Synth Punk, New Wave, Gothic Rock
via Arcane Dynamics
the pond - "Into The Room"
Slowcore
via Anything Bagel
Tri-County Liquidators - "Puppet"
Slacker Rock
via Smile Lonesome Records
Westside Cowboy - "Shells"
Art Rock
via Nice Swan Recordings / Heist or Hit
Peter's Picks
SENTRIES - Gem Of The West
Art Rock, Noise Rock, Indie Rock
via Eau Claire Records
SENTRIES' third album Gem of the West is, according to SENTRIES’ Bandcamp, “an album about the place where I grew up, among other things.” The Alberta-based act proves once again why SENTRIES needs to be on your radar.
In the spaces which the mind and body grew from and grew into, somewhere between the dirt and the stars. Environment shapes the mould, and experience sets it. Said environments stick around for the remainder. Said experiences repeat themselves until the day is done. Sadistic mind states, unstable psyches, peg-legged perspectives, they will all have their day.
Written, performed, produced, mixed and mastered by Kim Elliot (SENTRIES), we have a master musician and musical mind at hand right here.
Gem of the West is out now via Eau Claire Records.

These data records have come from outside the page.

import Summits.HodgeConjecture.CorCM.GaloisCyclicSemidirectTwoPowerTwoSheet
import Summits.HodgeConjecture.CorCM.CyclotomicTwoPowerPNormObstruction
import Summits.HodgeConjecture.CorCM.GaloisDicyclicNondegenerate
import HarnessLib

/-!
# Galois CM fields with group `C_p ⋊ C_{2^{a+2}}`, `v₂(p − 1) = a + 1`: every primitive CM type is nondegenerate —
# the Hodge conjecture for all powers of their simple CM abelian `2^{a+1}p`-folds

COR-CM (cell `pub-hodgecm2`), binder seat b04 (gen 25), count-neutral claim CYCLIC-SEMIDIRECT-TWO-POWER, parts II + IV (the
theorem on CM fields and the unconditional capstone; part I `CorCM/GaloisCyclicSemidirectTwoPowerTwoSheet` is the
group-theoretic core, part III `CorCM/CyclotomicTwoPowerP{Integers,NormDescent,NormObstruction}` the arithmetic).  KERNEL
ONLY: theorems; no definition, no named fact, no `sorry`.  `HC_CM` is neither used nor claimed: this is the Hodge conjecture
for a NAMED CLASS of CM abelian varieties, proved outright.

SETTING.  `K` a Galois CM field with `Gal(K/ℚ) ≅ C_p ⋊ C_{2^{a+2}} = ⟨u, y | u^p = y^{2^{a+2}} = 1, y u y⁻¹ = u⁻¹⟩`
(Mathlib model `Multiplicative (ZMod p) ⋊[φ] Multiplicative (ZMod (2^(a+2)))`, `φ(1)` = inversion), `p` an odd prime;
`[K:ℚ] = 2^{a+2} p`; complex conjugation is the UNIQUE involution `y^{2^{a+1}}`.  These are the metacyclic groups of gen 20's
list (iii) «unique involution, cyclic Sylow `2`-subgroup acting on `C_p` through inversion»: `a = 0` is the dicyclic group
`Dic_p` (GOOD for every `p`, gen 20), `a = 1` is `C_p ⋊ C₈` (GOOD for `p ≡ 5 (mod 8)`, claim CYCLIC-SEMIDIRECT-EIGHT).

THEOREM (`isNondegenerate_of_isPrimitive_of_mod_two_pow`).  If `p mod 2^{a+2} = 2^{a+1} + 1`, i.e. `v₂(p − 1) = a + 1`,
then EVERY PRIMITIVE CM type of `K` is NONDEGENERATE (rank `2^{a+1}p + 1`); hence every SIMPLE abelian variety (dimension
`2^{a+1}p`) with complex multiplication by `K` satisfies the HODGE CONJECTURE together with ALL ITS POWERS
(`hodgeConjectureFor_pow_of_isSimple_of_mod_two_pow`).  In words: **for every odd prime `p`, the metacyclic group
`C_p ⋊ C_{2^{v₂(p−1)+1}}` is GOOD.**  The conditional form (`isNondegenerate_of_isPrimitive_cyclicSemidirect`, hypothesis
`hN`: no primitive `2^{a+1}`-th root of unity is a quotient of norms `z ρ(z)`) holds for every `a`; `hN` is the local norm
obstruction at `p`, available exactly when `2^{a+2} ∤ p^f − 1` — the seat census confirms the boundary (`C₃ ⋊ C₈`, `C₇ ⋊ C₈`,
`C₁₁ ⋊ C₈` BAD; `C₅ ⋊ C₈`, `C₁₃ ⋊ C₈`, `C₃ ⋊ C₁₆`, `C₅ ⋊ C₁₆`, `C₃ ⋊ C₃₂` GOOD).

* §1 `map_complexConj_eq`, `finrank_eq`.
* §2 `isNondegenerate_of_isPrimitive_cyclicSemidirect` (conditional on `hN`).
* §3 **`isNondegenerate_of_isPrimitive_of_mod_two_pow`**, `cmTypeRank_eq_of_isPrimitive_of_mod_two_pow`,
  **`hodgeConjectureFor_pow_of_isSimple_of_mod_two_pow`**, `hodgeConjectureFor_of_isSimple_of_mod_two_pow`,
  `hodgeClassSpan_pow_eq_divisorClassesSpan_of_isSimple_of_mod_two_pow`, `dim_eq_of_cyclicSemidirect`.
* §4 instances: `C₄₁ ⋊ C₁₆` (`a = 2`, order `656`), `C₁₇ ⋊ C₃₂` (`a = 3`, order `544`), `C₅ ⋊ C₈` again (`a = 1`).

## References

* [Kubota1965] T. Kubota, Trans. AMS 118 (1965), §2, §4 Lemma 2.
* [Dodson1984] B. Dodson, *The structure of Galois groups of CM-fields*, Trans. AMS 283 (1984), §3.1, §5.3.
* [Shimura1998] G. Shimura, *Abelian Varieties with Complex Multiplication and Modular Functions*, §8.2 Prop. 26.
* [Gordon1999HodgeAVSurvey] B. B. Gordon, *A survey of the Hodge conjecture for abelian varieties*, Thm. 6.4, §9.4.
* [FeinGordonSmith1971] B. Fein, B. Gordon, J. H. Smith, J. Number Theory 3 (1971), 310–315.
-/

noncomputable section

open CategoryTheory CategoryTheory.Limits NumberField
open scoped BigOperators

namespace Summit.HodgeConjecture.CorCM.GaloisCyclicSemidirectTwoPower

open Literature.NumberTheory.ComplexMultiplication
open Literature.AlgebraicGeometry.Motives (AbelianVariety CMType)
open Literature.AlgebraicGeometry.HodgeTheory
open Literature.AlgebraicGeometry.ComplexMultiplication (IsCMTypeRealisation isSimple_iff_isPrimitive)
open Literature.AlgebraicGeometry.Pohlmann1968
open Summit.HodgeConjecture.CorCM.GaloisRank
open Summit.HodgeConjecture.CorCM.CyclotomicTwoPowerP (exists_subfield_rho)

/-! ## §1 Complex conjugation and the degree -/

section Involution

variable {p a : ℕ} [Fact p.Prime]
variable (φ : Multiplicative (ZMod (2 ^ (a + 2))) →* MulAut (Multiplicative (ZMod p)))
  (hφ : ∀ v : Multiplicative (ZMod p), φ (Multiplicative.ofAdd 1) v = v⁻¹)
variable {K : Type} [Field K] [NumberField K] [IsCMField K]

include hφ in
/-- Complex conjugation maps to `y^{2^{a+1}} = inr 2^{a+1}` under any isomorphism `Gal(K/ℚ) ≃ C_p ⋊ C_{2^{a+2}}`.
[folklore] -/
theorem map_complexConj_eq (hp2 : p ≠ 2)
    (e : (K ≃ₐ[ℚ] K) ≃* Multiplicative (ZMod p) ⋊[φ] Multiplicative (ZMod (2 ^ (a + 2)))) :
    e ((IsCMField.complexConj K).restrictScalars ℚ) =
      SemidirectProduct.inr (Multiplicative.ofAdd ((2 ^ (a + 1) : ℕ) : ZMod (2 ^ (a + 2)))) :=
  involution_eq φ hφ Fact.out hp2 _ (model_complexConj_mul_self e rfl) (model_complexConj_ne_one e rfl)

omit [IsCMField K] in
/-- `[K:ℚ] = 2^{a+2} p`. [folklore] -/
theorem finrank_eq [IsGalois ℚ K] (e : (K ≃ₐ[ℚ] K) ≃* Multiplicative (ZMod p) ⋊[φ] Multiplicative (ZMod (2 ^ (a + 2)))) :
    Module.finrank ℚ K = 2 ^ (a + 2) * p := by
  have hp : p.Prime := Fact.out
  haveI : NeZero p := ⟨hp.ne_zero⟩
  haveI : Fintype (Multiplicative (ZMod p) ⋊[φ] Multiplicative (ZMod (2 ^ (a + 2)))) :=
    Fintype.ofEquiv _ SemidirectProduct.equivProd.symm
  rw [← card_model_eq_finrank e, card_eq]

end Involution

/-! ## §2 Nondegeneracy, conditional form -/

section Field

variable {p a : ℕ} [Fact p.Prime]
variable {K : Type} [Field K] [NumberField K] [IsCMField K] [IsGalois ℚ K]

/-- **THEOREM (conditional form).  `Gal(K/ℚ) ≅ C_p ⋊ C_{2^{a+2}}` (`p` odd, `φ(1)` = inversion) and no primitive
`2^{a+1}`-th root of unity is a quotient of norms `z ρ(z)` for a subfield `M ⊇ μ_{2^{a+1}p}` of `ℂ` and a ring map `ρ`
fixing `μ_{2^{a+1}}`, inverting `μ_p`: every PRIMITIVE CM type of `K` is NONDEGENERATE.**
[cite: Kubota1965, §4 Lemma 2] [cite: Shimura1998, §8.2 Prop. 26] -/
theorem isNondegenerate_of_isPrimitive_cyclicSemidirect (hp2 : p ≠ 2)
    (φ : Multiplicative (ZMod (2 ^ (a + 2))) →* MulAut (Multiplicative (ZMod p)))
    (hφ : ∀ v : Multiplicative (ZMod p), φ (Multiplicative.ofAdd 1) v = v⁻¹)
    (M : Subfield ℂ) (ρ : M →+* ℂ) (hM : ∀ z : ℂ, z ^ (2 ^ (a + 1) * p) = 1 → z ∈ M)
    (hρ2 : ∀ z : M, (z : ℂ) ^ 2 ^ (a + 1) = 1 → ρ z = z) (hρp : ∀ z : M, (z : ℂ) ^ p = 1 → ρ z = (z : ℂ)⁻¹)
    (hN : ∀ (z₁ z₂ : M) (ω : ℂ), ω ^ 2 ^ a = -1 → (z₁ : ℂ) * ρ z₁ = ω * ((z₂ : ℂ) * ρ z₂) →
      (z₁ : ℂ) = 0 ∧ (z₂ : ℂ) = 0)
    (e : (K ≃ₐ[ℚ] K) ≃* Multiplicative (ZMod p) ⋊[φ] Multiplicative (ZMod (2 ^ (a + 2)))) {Φ : CMType K}
    (φ₀ : K →+* ℂ) (hprim : IsPrimitive (ℂ ≃+* ℂ) Φ.1 φ₀) : IsNondegenerate Φ := by
  classical
  have hp : p.Prime := Fact.out
  haveI : NeZero p := ⟨hp.ne_zero⟩
  haveI : Fintype (Multiplicative (ZMod p) ⋊[φ] Multiplicative (ZMod (2 ^ (a + 2)))) :=
    Fintype.ofEquiv _ SemidirectProduct.equivProd.symm
  have hc := map_complexConj_eq φ hφ hp2 e
  set S : Finset (Multiplicative (ZMod p) ⋊[φ] Multiplicative (ZMod (2 ^ (a + 2)))) :=
    Finset.univ.filter fun y => embOf φ₀ (e.symm y) ∈ Φ.1 with hS_def
  have hS : ∀ y, y ∈ S ↔ embOf φ₀ (e.symm y) ∈ Φ.1 := fun y => by
    simp only [hS_def, Finset.mem_filter, Finset.mem_univ, true_and]
  have hScm := model_mul_mem_iff e hc Φ φ₀ S hS
  have hv1 : (SemidirectProduct.inl (Multiplicative.ofAdd (((2 ^ (a + 1) : ℕ) : ZMod p))) :
      Multiplicative (ZMod p) ⋊[φ] Multiplicative (ZMod (2 ^ (a + 2)))) ≠ 1 := by
    intro h
    rw [← map_one (SemidirectProduct.inl : Multiplicative (ZMod p) →* _), SemidirectProduct.inl_inj] at h
    have h4 : (((2 ^ (a + 1) : ℕ) : ZMod p)) = 0 := by
      have := congrArg Multiplicative.toAdd h
      simpa using this
    rw [ZMod.natCast_eq_zero_iff] at h4
    exact hp2 ((Nat.prime_dvd_prime_iff_eq hp Nat.prime_two).1 (hp.dvd_of_dvd_pow h4))
  have hstab : ¬ ∀ w : Multiplicative (ZMod p) ⋊[φ] Multiplicative (ZMod (2 ^ (a + 2))),
      w ∈ S ↔ SemidirectProduct.inl (Multiplicative.ofAdd (((2 ^ (a + 1) : ℕ) : ZMod p))) * w ∈ S :=
    fun h => not_isPrimitive_of_leftStabiliser e Φ φ₀ S hS hv1 h hprim
  exact (isNondegenerate_iff_forall_annihilator e hc Φ φ₀ S hS).2 fun b hb hann =>
    eq_zero_of_annihilated_cyclicSemidirect hp2 φ hφ M ρ hM hρ2 hρp hN S hScm hstab b hb hann

end Field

Experimental Rock, Noise Rock, Post-Rock, Experimental
via Mishap Records
Shearling, the latest project to be led by Alexander Gregory Kent, release their debut album. It's 62-minutes of unadulterated and mainlined lunacy. It is “music for farms,” as the band’s Bandcamp explains, of an animalistic state. A continuous journey through a mesh of experimental feats, Motherfucker glues worlds together as it simultaneously splits them apart; it plays with the fabric of life itself. It blurs boundaries, lathers itself in over-the-top antics, and mentions horse ass many times—what's not to like?
Divisive albums are usually where the real meat is. Time will tell, as time has told.
You must be buried in order to ascend. The end is nigh.
Search Results - "Too Much Time"
Indie Rock, Art Punk
via Knob Polish
Search Results are edging closer to their second studio album. This time, "Too Much Time," with a more noisy, post-punk gusto, and an extra two minutes on previous single "Be Laurel," leaves the sing-y song-y niceness behind. A more vigorous and sparse approach to songwriting is adopted.
The music video for "Too Much Time" is a document of the band trying to find food during their first trip to London in January of 2024.
GO MUTANT releases May 23.
Ulrika Spacek - "Interesting Corners"
Neo-Psychedelia, Psychedelic Pop
via Tough Love Recordings
The neo-psychedelic sounds of Ulrika Spacek return for the first time since their 2023 album Compact Trauma. "Interesting Corners" delves deep into the sumptuous spheres that Spacek typically dive into; a Trip-Hop trail is outlined and walked down.
Ulrika Spacek's Bandcamp reads:
"We're happy to say we've been making a lot of music in the past year but this felt like a song that stood on its own, so we've decided to let it free. It's a pretty sentimental song for us as we started working on it during our last US tour, listening to it and discussing it in the van whilst travelling through the American landscape, it became a soundtrack in and of itself."